▸ Exercise aim
One number should be the full reply: how many lines of the material below contain "classes".
::::
import Literature.NumberTheory.Automorphic.UnitaryGroupTorusMeasureCoherence
import Literature.NumberTheory.Automorphic.UnitaryGroupTorusCompactCoreLevel
import Literature.NumberTheory.Automorphic.CanonicalTorusMeasureTransport
import HarnessLib

/-!
# Coherence of the adelic torus measures of two stably conjugate regular classes, FROM THE KIT's FACTS
(Rogawski (1990) §4.3 pp. 43–44, §14.5 pp. 237–238; Langlands–Shelstad (1987) §1.3)

Topic `NumberTheory/Automorphic`; namespaces `Literature.NumberTheory.Automorphic` (§1, generic) and `….UnitaryGroup` (§2).  THEOREMS ONLY (no
definition, no instance, no named fact, no `sorry`).  Cell `pub/hodgecm-mathlib`, ENGINE T1 (crux item stmt-HodgeConjecture-24833), row (O10-c4-b) of
F0P3a-plan RULING #104 (3)(a) ∕ #105 (1): the PAIR step of «the β-socket weights are constant on regular stable classes» (ED 1.22 pin (viii⁵)).

★ (δ4-CM) `UnitaryGroup.map_adelicStableCentralizerEquiv_torusMeasure_eq` (A-p06) transports the adelic torus measure `t_𝔸` of the tower at `γ ⊗ 1`
to `t′_𝔸` at `γ′ ⊗ 1` along ★ `adelicStableCentralizerEquiv`, GIVEN seven coherence inputs `hQ hK hK′ Pa hPam ha hPa`.  This file DISCHARGES them from
the facts the kit (pins (xi‴)(xii) of the T1 line) and the tree supply, leaving only the archimedean coherence `ha` in ★ `archStableCentralizerEquiv`
form (= pin (xii) (C′) + `Measure.map_smul`, via ★ `OrbitalMeasureQuotientOfPointHaarChange`):

* §1 `map_eq_of_apply_compactCore_eq_one'` — ★ δ1 `map_eq_of_apply_compactCore_eq_one` WITHOUT its «compact open compact core» hypotheses: two
  Haar measures on the target are proportional (Mathlib `isMulLeftInvariant_eq_smul`) and both give the compact core outer measure `1`
  (★ `image_compactCore`), so `e_* t = t′` for EVERY isomorphism `e` — the `hQ` of (δ4-CM) at EVERY finite place from the canonical
  normalisation alone.
* §2 **`UnitaryGroup.map_adelicStableCentralizerEquiv_torusMeasure_eq_of_compactCore`** — (δ4-CM)'s two-tower telescope VERBATIM (so it eats
  two outputs of the per-class kit instantiation ★-to-be `UnitaryGroupOfLocalTorusMeasureKit` by `obtain`), with `hQ` ⇐ §1 from
  `ht1c ht1c′ : ∀ v, t v (compactCore) = 1`, `hK hK′` ⇐ ★ `eventually_inH_localInt_eq_compactCore` from `hF hF′ : CompactCoreCentralizerLevelAE`
  (★ `compactCoreCentralizerLevelAE_of_hermitian`), `Pa := archStableCentralizerEquiv L hH hH′ hc∞ h∞` at the points `(γ ⊗ 1)_∞`, `(γ′ ⊗ 1)_∞`,
  `hPam` its continuity, `hPa` ⇐ ★ `archPart_adelicStableCentralizerEquiv` + ★ `coe_archStableCentralizerEquiv_eq_of_conj_eq` (base-point change
  ★ `archPart_cmDatum_toAdelic`).  The covolume head `covol (νZ c) = covol (νZ c′)` is then ★-to-be (c3) reader
  `UnitaryGroupCovolWeightStable` §2 (F0P4-p03) applied to this conclusion.

## References
* J. D. Rogawski, *Automorphic Representations of Unitary Groups in Three Variables*, Ann. of Math. Stud. 123 (1990), §4.3 pp. 43–44, §14.5 pp. 237–238
  [Rogawski1990].
* R. P. Langlands, D. Shelstad, *On the definition of transfer factors*, Math. Ann. 278 (1987), §1.3 [LanglandsShelstad1987].
-/

set_option autoImplicit false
::::
▸ Answer for this exercise
2